Gül, siyasi alanda yapılması gereken hazırlıklara ilişkin de şunları söyledi: "Suriye meselesi sadece Suriyeliler'i değil herkesi ilgilendiriyor. Burada siyasi çözümün bulunması yönünde çalışmalar yapılmalı. Ortadoğu'da uzun süren savaşlar daima sürprizlerle karşı karşıya getirir. Bir statükoyu değiştirirken yeni bir statüko hazır değilse, onu oynatmak Ortadoğu'da çok pahalıya mal olur. Suriye'yi bu halde bırakmak hem insanlık hem de güvenlik ve istikrar açısından asla olmaması gereken bir şey. Onun için burada bir çözüm için uğraşmak ve sonra mültecilerin dönüşünü kolaylaştırmak gerekiyor. Türkiye açısından Kıbrıs çok önemli bir mesele. Burada muhakkak bir neticeye ulaşmak gerekir. Burada da Avrupalı dostlarımıza ve AB'ye çok büyük görev düşüyor. Çünkü Doğu Akdeniz'in istikrarı sadece güvenlik açısından değil, ekonomik açıdan da işbirliği için Doğu Akdeniz'deki sorunların çözümü şarttır. Kıbrıs'ta hakça bir çözüm şarttır. Türkiye'nin Irak'ta hem Bağdat hem de Kürt bölgesiyle dengeli bir şekilde ilişkilerinin devam etmesinin de petrol, gaz ve güvenlik açısından büyük önemi olacaktır."
Abdullah Gül, Mısır'la ilişkilerin düzeltilmesinin önemine ilişkin, "Mısır'a katkı yapabiliriz. Mısır'ın bu şekilde devam etmesi Mısır'a yük. Hiçbir yerde askeri yönetimler uzun süre devam edemez. Dolayısıyla en kısa süre içerisinde onların demokrasiye geçebilmelerinin yolunun açılması ve siyasi mahkumların kurtarılması yönünde Türkiye'nin katkıları olabileceğine inanıyorum. Bu bağlamda Türkiye-İsrail ilişkileri Filistinliler'in lehine çok iyi neticeler verir; Filistinliler'in hak ve hukukunun korunması, barış sürecindeki katkılarımız açısından.

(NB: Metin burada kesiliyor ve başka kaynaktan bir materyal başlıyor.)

import Summits.BirchSwinnertonDyer.Rank1Residual.Partition.MainConjecturesSignedLowerDivisibility
import Summits.BirchSwinnertonDyer.Rank1Residual.Supersingular.KobayashiEquivalenceRankZero
import Summits.BirchSwinnertonDyer.Rank1Residual.Supersingular.SignedRankOneCorA5
import HarnessLib

/-!
# The supersingular residual classes at main-conjecture level, BOTH ranks, from ONE divisibility:
# X6 (and X7 on its surjective branch) ∧ {r_an ≤ 1} ⇒ `BSD(E,p)` ⇐ the Eisenstein half of
# Kobayashi's signed main conjecture for one sign + published facts

HONEST FRAMING (cell `b2b-bsdres`, run/shared/lean/b2b/bsd-rank1-residual/, verbatim in every
file): the goal of the cell is to DELETE the COMBINATION-SHAPED residual classes of the
Birch–Swinnerton-Dyer formula for ALL analytic-rank `≤ 1` elliptic curves over `ℚ` — "full BSD
formula for every rank `≤ 1` curve in class `C`" assembled STRICTLY from published theorems — so
that the rank-`≤ 1` remainder becomes exactly the CONSTRUCTION-SHAPED classes, which are TYPED
(missing-input `Prop`s), NOT attempted. This is not "finishing BSD". Research routes; no claim
beyond the stated classes; nothing booked; no label changes (X6 / X7 stay CONSTRUCTION-SHAPED; the
typed input below is OPEN in print off CM / `a_p = 0`, announced for semistable `E` by BSTW
arXiv:2409.01350, PRE). THEOREMS ONLY (no definition, no named fact, no `sorry`); every published
theorem enters as one of the tree's existing named Literature facts BY NAME; every unproved statement
enters as an EXPLICIT binder. Unit `b2b-bsdres-lit-glue` (GLUE seat), gen 10 — a leaf over this gen's
`MainConjecturesSignedLowerDivisibility.lean` (`Supersingular.kobayashiMainConjecture_of_lowerDivisibility_of_thm41`)
and x10b / additive-p3 / lit-cw's `Supersingular/KobayashiEquivalenceRankZero.lean`, `SignedRankOneCorA5.lean`.

## What this file records (namespace `Summit.BirchSwinnertonDyer.Rank1Residual.Supersingular`)

The cell's kernel had, per rank: rank `0` — `X6.bsdp_of_kobayashiLowerDivisibility_of_analyticRank_eq_zero`
(ONE divisibility suffices: Wuthrich 2014 Prop. 21 is the other half); rank `1` —
`X6.bsdp_of_kobayashiMainConjecture_of_corA5_of_analyticRank_eq_one` (the EQUALITY, through BKO 2024
Cor. A.5). With this gen's "Eisenstein half + Kobayashi 2003 Thm. 4.1 ⇒ equality" the rank-`1`
input drops to the same ONE divisibility, so:

* `bsdp_of_lowerDivisibility_of_thm41_of_corA5_of_analyticRank_eq_one` — class-agnostic datum form:
  `p` odd good, `a_p = 0`, `ρ̄_{E,p}` onto, `r_an = 1`: `KobayashiLowerDivisibility W p ε` (one sign)
  + Kobayashi Thm. 1.2 / Thm. 4.1 + period unit + BKO Cor. A.5 + modularity + GZK ⇒ `BSD(E,p)`.
* `X6.bsdp_of_lowerDivisibility_of_analyticRank_eq_one`, and the CLASS-LEVEL, BOTH-RANKS form
  **`X6.bsdp_of_lowerDivisibility`**: for EVERY X6 pair (semistable `E`, good supersingular odd `p`,
  `p ≥ 5 ∨ a_3 = 0`) with `r_an ≤ 1`, `BSD(E,p)` follows from ONE typed input — the Eisenstein
  inclusion `Char(X^ε(E/ℚ_∞)) ⊆ (L_p^ε(E))` for ONE sign `ε` (`KobayashiLowerDivisibility W p ε`) —
  and the published named facts Wuthrich 2014 Prop. 21 (`hW`), Kobayashi 2003 Thm. 1.2 (`h12`) /
  Thm. 4.1 (`h41`), B. D. Kim 2013 Cor. 3.15 (`hKim`), BKO 2024 Cor. A.5 (`hA5`), the period unit
  (`h5`/`h3`), modularity (`hmodP`, `hmod`), GZK; Pollack 2003 and Wuthrich L. 20 are tree theorems.
  RESIDUAL-MAP §B N4 ("NEEDS X_B1") for both ranks, as ONE kernel statement.
* `X7.bsdp_of_lowerDivisibility_of_surj_of_analyticRank_eq_one`, **`X7.bsdp_of_lowerDivisibility_of_surj`**:
  the same on class X7 (good supersingular, NON-semistable) on its branch `ρ̄_{E,p}` onto ∧ `a_p = 0`
  (`a_p = 0` is automatic at `p ≥ 5`; at `p = 3` the `a_3 = ±3` pairs are class X8), both ranks.
  RESIDUAL-MAP §B N5/O4 ("NEEDS X_B2") on the surjective branch, as ONE kernel statement; the
  non-surjective branch keeps the equality-shaped input (Thm. 4.1's integral clause needs the image).

References: [Kobayashi2003] Conjecture (p. 2), Thm. 1.2, Thm. 4.1 (p. 8); [Wuthrich2014] Prop. 21,
Lemma 20; [BDKim2013] Cor. 3.15; [BurungaleKobayashiOta2023] App. A Cor. A.5; [Pollack2003] Thm. 5.6;
RESIDUAL-MAP.md §B (N4, N5/O4); HOME/b2b-bsdres-lit-glue/GLUE.md GEN 10 ADDENDUM §G10.8.
-/

set_option autoImplicit false

noncomputable section

open scoped Classical MatrixGroups ModularForm

open CongruenceSubgroup WeierstrassCurve Literature.NumberTheory.EllipticCurves
  Literature.NumberTheory.EllipticCurves.ModularForms
  Literature.NumberTheory.EllipticCurves.Rank1Residual
  Literature.NumberTheory.EllipticCurves.Rank1Residual.Typed
  Literature.NumberTheory.EllipticCurves.Kobayashi2003
  Literature.NumberTheory.EllipticCurves.BurungaleKobayashiOta2024 ZpExtension

namespace Summit.BirchSwinnertonDyer.Rank1Residual.Supersingular

variable (W : WeierstrassCurve ℚ) [W.IsElliptic] [W.IsGloballyMinimal] (p : ℕ) [Fact p.Prime]

/-! ### Rank one: ONE divisibility + Kobayashi Thm. 4.1 + BKO Cor. A.5 -/

/-- **Rank one, class-agnostic: `BSD(E,p)` from the EISENSTEIN HALF of the signed main conjecture for
ONE sign.** Let `p` be an odd prime of good reduction of `E = W` (globally minimal) with `a_p = 0`,
`ρ̄_{E,p}` onto and `r_an = 1`. Granted BY NAME Kobayashi 2003 Thm. 1.2 (`h12`), Thm. 4.1 (`h41`,
the Kato half), the period unit (`h5`, `h3`), BKO 2024 Cor. A.5 (`hA5`: signed MC ⇒ rank-one
`p`-part), modularity (`hmod`), GZK (`hGZK`): `KobayashiLowerDivisibility W p ε ⇒ BSD(E,p)` —
`kobayashiMainConjecture_of_lowerDivisibility_of_thm41` then
`bsdp_of_kobayashiMainConjecture_of_corA5_of_analyticRank_eq_one`.
[cite: Kobayashi2003, Conjecture (p. 2), Thm. 1.2, Thm. 4.1 (p. 8)]
[cite: BurungaleKobayashiOta2023, App. A Cor. A.5 and Thm. A.6] [cite: Miller2011LMS, Def. 1.1] -/
theorem bsdp_of_lowerDivisibility_of_thm41_of_corA5_of_analyticRank_eq_one
    (h12 : Kobayashi2003.thm12_signedSelmerDual_finite_torsion)
    (h41 : Kobayashi2003.thm41_signedCharIdeal_divisibility)
    (h5 : realPeriodRat_eq_unit_mul_plusPeriod) (h3 : realPeriodRat_eq_unit_mul_plusPeriod_three)
    (hA5 : corA5_pPart_of_signedCharIdeal_eq) (hmod : hasEntireLFunction_rat)
    (hGZK : rank_eq_analyticRank_of_analyticRank_le_one)
    (hp : p ≠ 2) (hgood : W.HasGoodReductionAtPrime p) (hap : W.frobeniusTrace p = 0) (hs : Surj W p)
    (h1 : W.analyticRank = 1) (ε : ℤˣ) (hlow : KobayashiLowerDivisibility W p ε) : BSDp W p :=
  bsdp_of_kobayashiMainConjecture_of_corA5_of_analyticRank_eq_one W p hA5 hmod hGZK hp hgood hap h1 ε
    (kobayashiMainConjecture_of_lowerDivisibility_of_thm41 h12 h41 h5 h3 W p hp hgood hap hs ε hlow)

/-- **X6 ∧ {r_an = 1}, odd `p`: `BSD(E,p)` from ONE divisibility for ONE sign** (`a_p = 0` and
`ρ̄_{E,p}` onto are automatic on X6: `ClassX6.frobeniusTrace_eq_zero`, `ClassX6.surj`).
[cite: Kobayashi2003, Conjecture (p. 2), Thm. 1.2, Thm. 4.1 (p. 8)] [cite: BurungaleKobayashiOta2023, App. A Cor. A.5]
[cite: Serre1972, §5.4 Prop. 21 i)] -/
theorem X6.bsdp_of_lowerDivisibility_of_analyticRank_eq_one
    (h12 : Kobayashi2003.thm12_signedSelmerDual_finite_torsion)
    (h41 : Kobayashi2003.thm41_signedCharIdeal_divisibility)
    (h5 : realPeriodRat_eq_unit_mul_plusPeriod) (h3 : realPeriodRat_eq_unit_mul_plusPeriod_three)
    (hA5 : corA5_pPart_of_signedCharIdeal_eq) (hmod : hasEntireLFunction_rat)
    (hGZK : rank_eq_analyticRank_of_analyticRank_le_one)
    (hp : p ≠ 2) (hX : ClassX6 W p) (h1 : W.analyticRank = 1) (ε : ℤˣ)
    (hlow : KobayashiLowerDivisibility W p ε) : BSDp W p :=
  bsdp_of_lowerDivisibility_of_thm41_of_corA5_of_analyticRank_eq_one W p h12 h41 h5 h3 hA5 hmod hGZK hp
    hX.1.1 (ClassX6.frobeniusTrace_eq_zero W p hp hX) (ClassX6.surj W p hp hX) h1 ε hlow

/-- **CLASS X6 AT MAIN-CONJECTURE LEVEL, BOTH RANKS, FROM ONE DIVISIBILITY.** For EVERY X6 pair — `E/ℚ`
semistable (globally minimal `W`), `p` an odd prime of good SUPERSINGULAR reduction, `p ≥ 5 ∨ a_3 = 0`
— with `r_an ≤ 1`: `BSD(E,p)` holds granted ONE typed input, the Eisenstein inclusion
`Char(X^ε(E/ℚ_∞)) ⊆ (L_p^ε(E))` for ONE sign `ε` (`KobayashiLowerDivisibility W p ε`; OPEN in print,
announced BSTW Thm. 1.3), and the PUBLISHED named facts Wuthrich 2014 Prop. 21 (`hW`, rank `0` upper
half), Kobayashi 2003 Thm. 1.2 (`h12`) and Thm. 4.1 (`h41`, rank `1` Kato half), B. D. Kim 2013 Cor.
3.15 (`hKim`), BKO 2024 Cor. A.5 (`hA5`), the period unit (`h5`, `h3`), modularity (`hmodP`, `hmod`),
GZK (`hGZK`); Pollack 2003 (`pollack_exists_plusMinusPAdicLFunction_holds`) and Wuthrich L. 20 are
tree theorems. Rank `0`: x10b's `X6.bsdp_of_kobayashiLowerDivisibility_of_analyticRank_eq_zero`;
rank `1`: `X6.bsdp_of_lowerDivisibility_of_analyticRank_eq_one`. RESIDUAL-MAP §B N4 + the X6 ∧ r = 1
cell as ONE kernel statement; X6 stays CONSTRUCTION-SHAPED (nothing booked).
[cite: Kobayashi2003, Conjecture (p. 2), Thm. 1.2, Thm. 4.1 (p. 8)] [cite: Wuthrich2014, Prop. 21 (p. 400)]
[cite: BDKim2013, Cor. 3.15 (p. 199)] [cite: BurungaleKobayashiOta2023, App. A Cor. A.5]
[cite: Pollack2003, Thm. 5.6] [cite: Miller2011LMS, Def. 1.1] -/
theorem X6.bsdp_of_lowerDivisibility
    (hW : Wuthrich2014.sha_dvd_analyticSha)
    (h12 : Kobayashi2003.thm12_signedSelmerDual_finite_torsion)
    (h41 : Kobayashi2003.thm41_signedCharIdeal_divisibility)
    (hKim : BDKim2013.cor315_signedCharValue_rankZero)
    (hA5 : corA5_pPart_of_signedCharIdeal_eq)
    (h5 : realPeriodRat_eq_unit_mul_plusPeriod) (h3 : realPeriodRat_eq_unit_mul_plusPeriod_three)
    (hmodP : nonempty_modularParametrizationData) (hmod : hasEntireLFunction_rat)
    (hGZK : rank_eq_analyticRank_of_analyticRank_le_one)
    (hp : p ≠ 2) (hX : ClassX6 W p) (hr : W.analyticRank ≤ 1) (ε : ℤˣ)
    (hlow : KobayashiLowerDivisibility W p ε) : BSDp W p := by
  rcases Nat.le_one_iff_eq_zero_or_eq_one.mp hr with h0 | h1
  · exact X6.bsdp_of_kobayashiLowerDivisibility_of_analyticRank_eq_zero W p hW h12 hKim
      pollack_exists_plusMinusPAdicLFunction_holds hmodP hmod hGZK hp hX h0 hlow
  · exact X6.bsdp_of_lowerDivisibility_of_analyticRank_eq_one W p h12 h41 h5 h3 hA5 hmod hGZK hp hX h1 ε
      hlow

/-! ### Class X7 on its surjective branch -/

/-- **X7 ∧ {r_an = 1}, odd `p`, `a_p = 0`, `ρ̄_{E,p}` onto: `BSD(E,p)` from ONE divisibility for ONE
sign** (good reduction is part of X7; `a_p = 0` is a hypothesis only at `p = 3` — `a_3 = ±3` is class
X8; surjectivity is NOT automatic for a non-semistable curve and is asked).
[cite: Kobayashi2003, Conjecture (p. 2), Thm. 1.2, Thm. 4.1 (p. 8)] [cite: BurungaleKobayashiOta2023, App. A Cor. A.5] -/
theorem X7.bsdp_of_lowerDivisibility_of_surj_of_analyticRank_eq_one
    (h12 : Kobayashi2003.thm12_signedSelmerDual_finite_torsion)
    (h41 : Kobayashi2003.thm41_signedCharIdeal_divisibility)
    (h5 : realPeriodRat_eq_unit_mul_plusPeriod) (h3 : realPeriodRat_eq_unit_mul_plusPeriod_three)
    (hA5 : corA5_pPart_of_signedCharIdeal_eq) (hmod : hasEntireLFunction_rat)
    (hGZK : rank_eq_analyticRank_of_analyticRank_le_one)
    (hp : p ≠ 2) (hX : ClassX7 W p) (hap : W.frobeniusTrace p = 0) (hs : Surj W p)
    (h1 : W.analyticRank = 1) (ε : ℤˣ) (hlow : KobayashiLowerDivisibility W p ε) : BSDp W p :=
  bsdp_of_lowerDivisibility_of_thm41_of_corA5_of_analyticRank_eq_one W p h12 h41 h5 h3 hA5 hmod hGZK hp
    hX.1.1 hap hs h1 ε hlow

/-- **CLASS X7 ON ITS SURJECTIVE BRANCH, BOTH RANKS, FROM ONE DIVISIBILITY.** For every X7 pair — good
SUPERSINGULAR odd `p`, `E` NOT semistable — with `a_p = 0` (automatic at `p ≥ 5`), `ρ̄_{E,p}` onto and
`r_an ≤ 1`: `BSD(E,p)` granted ONE typed input `KobayashiLowerDivisibility W p ε` (one sign; Kobayashi's
conjecture at a non-semistable curve — in print a conjecture only) and the published named facts of
`X6.bsdp_of_lowerDivisibility`. Rank `0`: x10b's
`X7.bsdp_of_kobayashiLowerDivisibility_of_surj_of_analyticRank_eq_zero`; rank `1`:
`X7.bsdp_of_lowerDivisibility_of_surj_of_analyticRank_eq_one`. RESIDUAL-MAP §B N5/O4 on the surjective
branch as ONE kernel statement; X7 stays CONSTRUCTION-SHAPED (nothing booked).
[cite: Kobayashi2003, Conjecture (p. 2), Thm. 1.2, Thm. 4.1 (p. 8)] [cite: Wuthrich2014, Prop. 21 (p. 400)]
[cite: BDKim2013, Cor. 3.15 (p. 199)] [cite: BurungaleKobayashiOta2023, App. A Cor. A.5] [cite: Miller2011LMS, Def. 1.1] -/
theorem X7.bsdp_of_lowerDivisibility_of_surj
    (hW : Wuthrich2014.sha_dvd_analyticSha)
    (h12 : Kobayashi2003.thm12_signedSelmerDual_finite_torsion)
    (h41 : Kobayashi2003.thm41_signedCharIdeal_divisibility)
    (hKim : BDKim2013.cor315_signedCharValue_rankZero)
    (hA5 : corA5_pPart_of_signedCharIdeal_eq)
    (h5 : realPeriodRat_eq_unit_mul_plusPeriod) (h3 : realPeriodRat_eq_unit_mul_plusPeriod_three)
    (hmodP : nonempty_modularParametrizationData) (hmod : hasEntireLFunction_rat)
    (hGZK : rank_eq_analyticRank_of_analyticRank_le_one)
    (hp : p ≠ 2) (hX : ClassX7 W p) (hap : W.frobeniusTrace p = 0) (hs : Surj W p)
    (hr : W.analyticRank ≤ 1) (ε : ℤˣ) (hlow : KobayashiLowerDivisibility W p ε) : BSDp W p := by
  rcases Nat.le_one_iff_eq_zero_or_eq_one.mp hr with h0 | h1
  · exact X7.bsdp_of_kobayashiLowerDivisibility_of_surj_of_analyticRank_eq_zero W p hW h12 hKim
      pollack_exists_plusMinusPAdicLFunction_holds hmodP hmod hGZK hp hX hap hs h0 hlow
  · exact X7.bsdp_of_lowerDivisibility_of_surj_of_analyticRank_eq_one W p h12 h41 h5 h3 hA5 hmod hGZK hp
      hX hap hs h1 ε hlow

/-- **X7 ∧ `p ≥ 5`, surjective branch, both ranks** (`a_p = 0` by Hasse:
`ClassX7.frobeniusTrace_eq_zero_of_five_le`). [cite: Kobayashi2003, Conjecture (p. 2), Thm. 4.1 (p. 8)]
[cite: Serre1981, §8.1–8.2 (pp. 188–189)] -/
theorem X7.bsdp_of_lowerDivisibility_of_surj_of_five_le
    (hW : Wuthrich2014.sha_dvd_analyticSha)
    (h12 : Kobayashi2003.thm12_signedSelmerDual_finite_torsion)
    (h41 : Kobayashi2003.thm41_signedCharIdeal_divisibility)
    (hKim : BDKim2013.cor315_signedCharValue_rankZero)
    (hA5 : corA5_pPart_of_signedCharIdeal_eq)
    (h5 : realPeriodRat_eq_unit_mul_plusPeriod) (h3 : realPeriodRat_eq_unit_mul_plusPeriod_three)
    (hmodP : nonempty_modularParametrizationData) (hmod : hasEntireLFunction_rat)
    (hGZK : rank_eq_analyticRank_of_analyticRank_le_one)
    (hp5 : 5 ≤ p) (hX : ClassX7 W p) (hs : Surj W p) (hr : W.analyticRank ≤ 1) (ε : ℤˣ)
    (hlow : KobayashiLowerDivisibility W p ε) : BSDp W p :=
  X7.bsdp_of_lowerDivisibility_of_surj W p hW h12 h41 hKim hA5 h5 h3 hmodP hmod hGZK (by omega) hX
    (ClassX7.frobeniusTrace_eq_zero_of_five_le W p hp5 hX) hs hr ε hlow

end Summit.BirchSwinnertonDyer.Rank1Residual.Supersingular

end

Dolayısıyla bunların da gözden geçirilmesi gerekiyor" diye konuştu.
Siyasi ve diplomasi alanında yapılması gerekenler için ekonominin de düzgün gitmesi gerektiğini belirten Gül, şunları kaydetti: "Bunun için de sinerjimizi oluşturmamız, bütün aktörlerin belli bir noktaya yönelmesi ve Türkiye'nin her alanda gelişmiş, demokratik, hukuk normlarını muhakkak güçlü bir şekilde adapte etmesi gerekir. Türkiye'nin genç, dinamik ve girişimci nüfusu, potansiyeli düzgün kurallarla birleştiğinde çok büyük neticeler verecektir. Nitekim, AK Parti iktidarının ilk dönemindeki reform süreci bunun neticelerini göstermiştir. Benim hep öne çıkardığım yumuşak güç unsurlarının en önemli tarafı hukuktur, kurallardır, kurumlardır ve kurumlardaki liyakatli atamalardır.
Bunları yapmazsak işimiz kolay değil. Biz artık son 10 yıl içinde yaptığımız bütün reformlar ve gösterdiğimiz performansla Türkiye'yi dünya ekonomisiyle iyice entegre ettik. Türkiye artık küresel ekonomiye entegre olmuş bir ülke. Dünya ile bu kadar beraber olmak dışarıdan gelecek avantajları kullanmaya fırsat verdiği gibi dışarıdan gelecek şokların zararına da açık hale getiriyor. Tasarrufu düşük bir ülkeyiz. Reform süreci içinde güveni artırdığımız için Türkiye'ye çok büyük yabancı sermaye geldi ama eğer biz bu süreci güçlü tutmazsak bu tersine de işleyebilir."
Gül, makro ekonomik reformların mikro ekonomik reformlarla desteklenmesi gerektiğini vurgulayarak, "Aslında programlar ve yazılı belgeler açısından bakıldığında her şey çok mükemmel. Bunların uygulanması her şeyin başında geliyor ve bu güveni artırıyor. Güveni artıran bir başka unsur da iyi yönetişim unsurlarını her alanda çok güçlü bir şekilde etkin hale getirmek." dedi.